Schooled merely in this casual way, when left alone - will surely stray.

Or if he's trained by fear and whip, beaten when he makes a slip,
if errant steps find cruel reward, controlled by fear, with braided cord.

Then when the sharpened rowel is gone, no longer bound by bit and brawn.
Having only learned by fear and force, he'll never be a trusted horse.

As with the mount, so too his master, if either would learn to avoid disaster.
To be of worth they must be taught, else their existence will be for naught.

For choices in either's mortality, make of them what they will be.
Both need a guide to hold the rein, a master who sets on higher plane.

Although the horse has little say to whom he belongs or must obey, --
and may in his role of servant sweat, as beast of burden or rich man's pet.

Men have that gift of agency, to make the choice of what they'll be.
To choose to whom they will submit, or if indeed, they'll simply quit.

As much as what we learn on earth, the method taught is of equal worth.
For if we're forced we may rebel, and too easy learned we'll not excel.

The bit is needed to be sure, to steer away from false allure.
For left unbridled, man or mount, will likely be of no account.

Man can aspire to noble height, he has that chance, he has that right.
To choose his course, - his destiny, to be a beggar or grand Marquis.

But he can sell away his chance, then like a puppet forced to dance.
He can tangle up in flaxen cords, opt for counterfeit rewards.

So men, judge well to whom you heed. You have a choice unlike the steed.
To take the role of ease and rest, never facing life's great test.

Or worse, - the path of serf and master, which leads to doom and sure disaster.
So, pick neither whip nor easy track, - and a loving Lord will lead you back."

Paul D Hatch

"As much as what we learn on earth, the method taught if of equal worth" I love this.
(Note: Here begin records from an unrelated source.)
import Literature.Probability.NegativeDependence.FederMihail
import HarnessLib

/-!
# `X ↑ Y ⟹ Y ↑ X` for a binary variable `X` (Pemantle, Prop. 1.2)

R. Pemantle, *Towards a theory of negative dependence*, J. Math. Phys. 41 (2000), §1 (held
`paper:arxiv-math_0404095`, p. 3), verbatim: "[…] a stronger property, called negative regression
dependence […] is defined by requiring the conditional distribution of `X` given `Y` to be stochastically
decreasing in `Y`: `P(X ≥ t | Y = s)` is decreasing in `s` for each `t`." (so `X ↑ Y` means `P(X ≥ t | Y = s)`
is increasing in `s`), and

> **Proposition 1.2.** Let `X` be a `{0,1}`-valued random variable and `Y` take values in any totally ordered
> set. If `X ↑ Y` then `Y ↑ X`.
> *Proof:* Choose `t` in the range of `Y`. Since `P(X = 1 ‖ Y)` is increasing in `Y`, it follows that
> `P(X = 1 ‖ Y ≤ t) ≤ sup_{s ≤ t} P(X = 1 ‖ Y = s) ≤ inf_{s > t} P(X = 1 ‖ Y = s) ≤ P(X = 1 ‖ Y > t)`. Thus `X`
> and `𝟏_{Y > t}` are positively correlated and `P(Y > t ‖ X = 1) ≥ P(Y > t ‖ X = 0)`. This holding for all `t`
> is equivalent to `Y ↑ X`.

## Formalization (a weight `μ` on `2^σ`, `X = X_e = 𝟏[e ∈ S]`, `Y : 2^σ → β`, `β` a linear order)

Conditional probabilities are cross-multiplied so that nothing is divided (levels of `Y` of mass zero are
allowed): `X ↑ Y` is `μ(X = 1, Y = s)·μ(Y = s') ≤ μ(X = 1, Y = s')·μ(Y = s)` for `s ≤ s'`, and the conclusion
`Y ↑ X` is `μ(Y > t, X = 0)·μ(X = 1) ≤ μ(Y > t, X = 1)·μ(X = 0)` for every `t`. The proof is the printed
comparison organised as a double sum over the levels `s ≤ t < s'` (no sign assumption on `μ` is needed).

## References

* [Pemantle2000] R. Pemantle, Towards a theory of negative dependence, J. Math. Phys. 41 (2000) 1371–1390 —
  §1, Prop. 1.2.
-/

noncomputable section

open Finset

universe u

namespace Literature.Probability.NegativeDependence

variable {σ : Type u} [Fintype σ] [DecidableEq σ] {β : Type*} [LinearOrder β]

/-- **Pemantle, Proposition 1.2: `X ↑ Y ⟹ Y ↑ X` for binary `X`.** With `X = 𝟏[e ∈ S]` and
`Y : 2^σ → β`: if `μ(X = 1 | Y = s)` is increasing in `s` (cross-multiplied: for `s ≤ s'`,
`μ(Y = s, X = 1)·μ(Y = s') ≤ μ(Y = s', X = 1)·μ(Y = s)`), then for every `t`,
`μ(Y > t | X = 1) ≥ μ(Y > t | X = 0)` (cross-multiplied: `μ(Y > t, X = 0)·μ(X = 1) ≤ μ(Y > t, X = 1)·μ(X = 0)`).
[cite: Pemantle2000, §1 Prop. 1.2] -/
theorem Pemantle_prop_1_2 (μ : Finset σ → ℝ) (e : σ) (Y : Finset σ → β)
    (h : ∀ s s' : β, s ≤ s' →
      (∑ S ∈ Finset.univ.filter (fun S => Y S = s ∧ e ∈ S), μ S) *
          (∑ S ∈ Finset.univ.filter (fun S => Y S = s'), μ S) ≤
        (∑ S ∈ Finset.univ.filter (fun S => Y S = s' ∧ e ∈ S), μ S) *
          (∑ S ∈ Finset.univ.filter (fun S => Y S = s), μ S))
    (t : β) :
    (∑ S ∈ Finset.univ.filter (fun S => t < Y S ∧ e ∉ S), μ S) *
        (∑ S ∈ Finset.univ.filter (fun S => e ∈ S), μ S) ≤
      (∑ S ∈ Finset.univ.filter (fun S => t < Y S ∧ e ∈ S), μ S) *
        (∑ S ∈ Finset.univ.filter (fun S => e ∉ S), μ S) := by
  -- the levels of `Y` and the level masses `a_s = μ(Y = s, X = 1)`, `b_s = μ(Y = s, X = 0)`
  set V : Finset β := Finset.univ.image Y with hV
  set a : β → ℝ := fun s => ∑ S ∈ Finset.univ.filter (fun S => Y S = s ∧ e ∈ S), μ S with ha
  set b : β → ℝ := fun s => ∑ S ∈ Finset.univ.filter (fun S => Y S = s ∧ e ∉ S), μ S with hb
  -- `μ(Y = s) = a_s + b_s`
  have hsplit : ∀ s : β, ∑ S ∈ Finset.univ.filter (fun S => Y S = s), μ S = a s + b s := by
    intro s
    rw [ha, hb, ← Finset.sum_filter_add_sum_filter_not (Finset.univ.filter fun S => Y S = s) (fun S => e ∈ S),
      Finset.filter_filter, Finset.filter_filter]
  -- the hypothesis, unravelled: `a_s b_{s'} ≤ a_{s'} b_s` for `s ≤ s'`
  have hab : ∀ s s' : β, s ≤ s' → a s * b s' ≤ a s' * b s := by
    intro s s' hss'
    have key := h s s' hss'
    rw [hsplit, hsplit] at key
    change a s * (a s' + b s') ≤ a s' * (a s + b s) at key
    nlinarith [key]
  -- fibrewise decompositions over the levels
  have hfib : ∀ (p : Finset σ → Prop) [DecidablePred p] (q : β → Prop) [DecidablePred q],
      (∀ S, p S → q (Y S)) →
      ∑ S ∈ Finset.univ.filter p, μ S =
        ∑ s ∈ V.filter q, ∑ S ∈ Finset.univ.filter (fun S => Y S = s ∧ p S), μ S := by
    intro p _ q _ hpq
    rw [← Finset.sum_fiberwise_of_maps_to (s := Finset.univ.filter p) (t := V.filter q) (g := Y)
      (fun S hS => Finset.mem_filter.2 ⟨Finset.mem_image_of_mem Y (Finset.mem_univ S),
        hpq S (Finset.mem_filter.1 hS).2⟩)]
    refine Finset.sum_congr rfl fun s _ => ?_
    rw [Finset.filter_filter]
    exact Finset.sum_congr (Finset.filter_congr fun S _ => by tauto) fun _ _ => rfl
  -- `μ(Y > t, X = 1) = Σ_{s > t} a_s`, etc.
  have hA : ∑ S ∈ Finset.univ.filter (fun S => t < Y S ∧ e ∈ S), μ S = ∑ s ∈ V.filter (fun s => t < s), a s := by
    rw [hfib (fun S => t < Y S ∧ e ∈ S) (fun s => t < s) fun S hS => hS.1]
    refine Finset.sum_congr rfl fun s hs => ?_
    have hts : t < s := (Finset.mem_filter.1 hs).2
    exact Finset.sum_congr (Finset.filter_congr fun S _ => ⟨fun hS => ⟨hS.1, hS.2.2⟩,
      fun hS => ⟨hS.1, hS.1 ▸ hts, hS.2⟩⟩) fun _ _ => rfl
  have hB : ∑ S ∈ Finset.univ.filter (fun S => t < Y S ∧ e ∉ S), μ S = ∑ s ∈ V.filter (fun s => t < s), b s := by
    rw [hfib (fun S => t < Y S ∧ e ∉ S) (fun s => t < s) fun S hS => hS.1]
    refine Finset.sum_congr rfl fun s hs => ?_
    have hts : t < s := (Finset.mem_filter.1 hs).2
    exact Finset.sum_congr (Finset.filter_congr fun S _ => ⟨fun hS => ⟨hS.1, hS.2.2⟩,
      fun hS => ⟨hS.1, hS.1 ▸ hts, hS.2⟩⟩) fun _ _ => rfl
  have hA' : ∑ S ∈ Finset.univ.filter (fun S => e ∈ S), μ S = ∑ s ∈ V.filter (fun _ => True), a s := by
    rw [hfib (fun S => e ∈ S) (fun _ => True) fun S _ => trivial]
  have hB' : ∑ S ∈ Finset.univ.filter (fun S => e ∉ S), μ S = ∑ s ∈ V.filter (fun _ => True), b s := by
    rw [hfib (fun S => e ∉ S) (fun _ => True) fun S _ => trivial]
  have hVT : V.filter (fun _ => True) = V := Finset.filter_true_of_mem fun _ _ => trivial
  rw [hA, hB, hA', hB', hVT, ← Finset.sum_filter_add_sum_filter_not V (fun s => t < s) a,
    ← Finset.sum_filter_add_sum_filter_not V (fun s => t < s) b]
  -- it remains: `(Σ_{s'>t} b)(Σ_{s≤t} a) ≤ (Σ_{s'>t} a)(Σ_{s≤t} b)`
  have hcross : (∑ s' ∈ V.filter (fun s => t < s), b s') * (∑ s ∈ V.filter (fun s => ¬t < s), a s) ≤
      (∑ s' ∈ V.filter (fun s => t < s), a s') * ∑ s ∈ V.filter (fun s => ¬t < s), b s := by
    rw [Finset.sum_mul_sum, Finset.sum_mul_sum]
    refine Finset.sum_le_sum fun s' hs' => Finset.sum_le_sum fun s hs => ?_
    have hts' : t < s' := (Finset.mem_filter.1 hs').2
    have hst : s ≤ t := not_lt.1 (Finset.mem_filter.1 hs).2
    rw [mul_comm (b s')]
    exact hab s s' (hst.trans hts'.le)
  nlinarith [hcross]

end Literature.Probability.NegativeDependence

end
/-! ### The degenerate idempotent contradicts maximality -/

omit [IsQuaternionAlgebra ℚ B] in
/-- **(M1) with a denominator**: under the hypotheses of `IsMaximalZOrder.mem_of_mul_le`, if
`y 𝔄 ⊆ p • 𝔄` then `y ∈ p • O₁` (apply (M1) to `y / p`). [cite: VignerasLNM800, Ch. I §4 Déf. p. 20 (ordre maximal)] -/
theorem _root_.Literature.NumberTheory.Automorphic.IsMaximalZOrder.mem_smul_of_mul_le [IsAddTorsionFree B]
    {O₁ : Submodule ℤ B} (hmax : IsMaximalZOrder O₁) {𝔄 : Submodule ℤ B} {m : ℤ} (hm : m ≠ 0)
    (hlow : m • O₁ ≤ 𝔄) (hup : 𝔄 ≤ O₁) (hleft : ∀ x ∈ O₁, ∀ a ∈ 𝔄, x * a ∈ 𝔄) {p' : ℤ} (hp' : p' ≠ 0)
    {y : B} (hy : ∀ a ∈ 𝔄, y * a ∈ p' • 𝔄) : y ∈ p' • O₁ := by
  have hpQ : (p' : ℚ) ≠ 0 := by exact_mod_cast hp'
  set y' : B := (p' : ℚ)⁻¹ • y with hy'
  have hyy' : y = p' • y' := by
    rw [hy', ← Int.cast_smul_eq_zsmul ℚ, smul_smul, mul_inv_cancel₀ hpQ, one_smul]
  have hy'mem : y' ∈ O₁ := by
    refine hmax.mem_of_mul_le hm hlow hup hleft fun a ha => ?_
    obtain ⟨c, hc, hyc⟩ := (Submodule.mem_smul_pointwise_iff_exists _ _ 𝔄).mp (hy a ha)
    have : y' * a = c := by
      apply smul_right_injective B hp'
      change p' • (y' * a) = p' • c
      rw [hyc, ← smul_mul_assoc, ← hyy']
    rw [this]
    exact hc
  rw [hyy']
  exact Submodule.smul_mem_pointwise_smul _ p' O₁ hy'mem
Learning a lesson is important but learning it through the spirit and with Christ by your side is what makes the lesson worth learning.
  I submit to the Lord and I know that no matter how hard the decision or difficult the journey, if the choice is made through the spirit and with the Lords grace, it will lead me to eventual joy and fulfillment.

2 comments:

  1. Anonymous8:47 PM

    It's crazy that something he wrote before, can be of help to you now. This is why we write down her thoughts and feelings on these blogs! Because maybe one day we can help others or family members!

    ReplyDelete
  2. Anonymous8:47 PM

    Oh and your Grandpa is an AMAZING poet!